Dry Cleaning Sponge
Dry cleaning sponges clean surfaces without getting them wet. Wipe away any kind of particulate matter—dust, pet hair, soot, mold, and other stubborn dirt—from any surface. Made of vulcanized natural rubber, they are non-greasy, leave no residue and are completely safe for use on delicate surfaces.
Available in two sizes:
Large 3/4" x 3" x 6"
Extra Large 1 3/4" x 3" x 6"
Dry cleaning sponges clean surfaces without getting them wet. Wipe away any particulate matter—dust, pet hair, soot, mold, and other stubborn dirt—from any surface. Made of vulcanized natural rubber, they are non-greasy, leave no residue, and are entirely safe for use on delicate surfaces.
These sponges have many names—dry cleaning, soot remover, chemical sponge, wall Brite sponge, and dirt eraser. No matter how you label them, they are ideal for cleaning dirt- and soot-covered surfaces and cleaning where you can’t use water or solvents.
They are especially effective at cleaning television and computer screens. This sponge also removes hair from carpets, fabrics, and solid surfaces.
Directions for Using Dry Cleaning Sponges
Use completely dry. Do NOT wet sponge. When cleaning, start at the top of your artwork and work your way down. Use straight, parallel, firm strokes that overlap slightly. Do not scrub.
The sponge may look dirty, but particles work their way into the unique cell structure. You may remove a sponge layer with a razor blade knife to expose a new surface if you wish.
As you use the sponge, it absorbs smoke/soot and dirt into the sponge’s pores. The uniqueness of the sponge is all in the cell structure. It is a vulcanized latex rubber sponge. When the product was invented, it was called a chemical sponge. It had that name because, at the time, chemicals meant more cleaning power. The sponge is non-toxic natural latex rubber. The sponge cleans soot or dirt off any surface that has not come apart at the surface. The sponge will not pull up stains such as deep burn marks, water marks, ink, etc. It is meant to pick up anything topical that regular dusting will not remove. The sponge is also very effective in removing pet hair.
The sponge can be washed in warm, mildly soapy water. It is essential that the sponge completely air dry at average temperatures away from sunlight and air vents. Do not dry with heat or in a dryer.
Unused sponges should be stored at average temperatures, in a box, or wrapped in dark plastic, away from direct sunlight or heat sources. It is usual for the sponge to turn pinkish or reddish, which does not change its effectiveness. This tends to happen more in warmer seasons.
About Dry Surface Cleaning of Artwork
Mechanical and dry-surface-cleaning materials are indispensable in removing minute soot or dirt particles. Depending on the surface to be cleaned, appropriate materials might include the use of erasers: eraser powder such as Skum-X, block erasers, particularly art gum and vinyl erasers, and mechanical erasers (Selick 1996).

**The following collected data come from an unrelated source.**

import Summits.MatrixMultiplication.OmegaCensus.ThreeSetZ5Z5Cover6Defs
import HarnessLib

/-!
# Three-set `ℤ₅ × ℤ₅` cover, parts `3` and `6`: hole positions `σ ∈ {1, 8}`

ω-census `pub-omega`, family (b3), seat pub-omega-group gen 36.  Framing: lottery ticket; floor = certified bounds/negative
ranges.  VALUE: finite kernel computations behind `ThreeSetZ5Z5Cells36.lean` (no cube symmetric form with `|W| = 3`, `|X| = 6`
over any odd-order `A ↠ ℤ₅ × ℤ₅`); NOT progress on ω.

For each hole position `σ` (point `pt 5 σ`): `sound6_σ : soundChk3 5 6 (tree6 σ) (cert6 σ) = true` (every unflagged
(direction, count vector) is certified at the hole value of that direction) and `cover6_σ : cover3C 5 6 (tree6 σ) = true`
(the two-margin enumeration of `ThreeSetZ5Z5CoverKitC.lean`: every multiset of size `6` on `ℤ₅²` has an unflagged direction),
both `decide +kernel`; Python twin with identical leaf/node counts: `pub-omega-group-g36/code/emulate3c.py`.
Assembled over all `σ < 25` in `ThreeSetZ5Z5Cover6.lean`.
-/

namespace Summit.MatrixMultiplication.OmegaCensus

namespace Z5Z5ThreeSet

open ZpZpDomino

/-- Soundness check, hole position `σ = 1` (`s = (0,1)`). [folklore] -/
theorem sound6_1 : soundChk3 5 6 (tree6 1) (cert6 1) = true := by decide +kernel

/-- Cover computation  hole position `σ = 1` (4 108 leaves, 12 825 nodes). [folklore] -/
theorem cover6_1 : cover3C 5 6 (tree6 1) = true := by decide +kernel

/-- Soundness check, hole position `σ = 8` (`s = (1,3)`). [folklore] -/
theorem sound6_8 : soundChk3 5 6 (tree6 8) (cert6 8) = true := by decide +kernel

/-- Cover computation  hole position `σ = 8` (5 632 leaves, 18 058 nodes). [folklore] -/
theorem cover6_8 : cover3C 5 6 (tree6 8) = true := by decide +kernel

end Z5Z5ThreeSet

end Summit.MatrixMultiplication.OmegaCensus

Elizabeth Moffatt (1992) points out that many dry-surface-cleaning materials particularly suited to soot and dirt removal are composed of vulcanized rubber: Skum-X eraser powder, Groom/Stick, and soot sponges. Where bulk cleaning procedures are appropriate, an object can be cleaned in a tray of eraser powder. Fine glass beads (e.g., B.T. 13) can be used to lift and hold soot from a surface. Groom/Stick has a particular ability to pick up and hold soot and dirt and is helpful for surfaces that are porous or textured or have tiny recesses. Groom/Stick can be used by hand or on the end of an applicator stick or other tool. Soot sponges are handy for cleaning many surfaces and can be used full-size or cut into smaller blocks. Cotton batting and soft wipes, such as the brand Webril Wipe, can be used in a gentle lifting motion; broad rubbing motions should be avoided unless a surface is not porous or textured. Dry-surface-cleaning materials are also helpful when testing for the presence of a light soot layer on an object. A small block of soot sponge or Groom/Stick® rubbed onto a lightly sooty surface will pick up some soot, whereas a stab dampened with a cleaning solvent will not.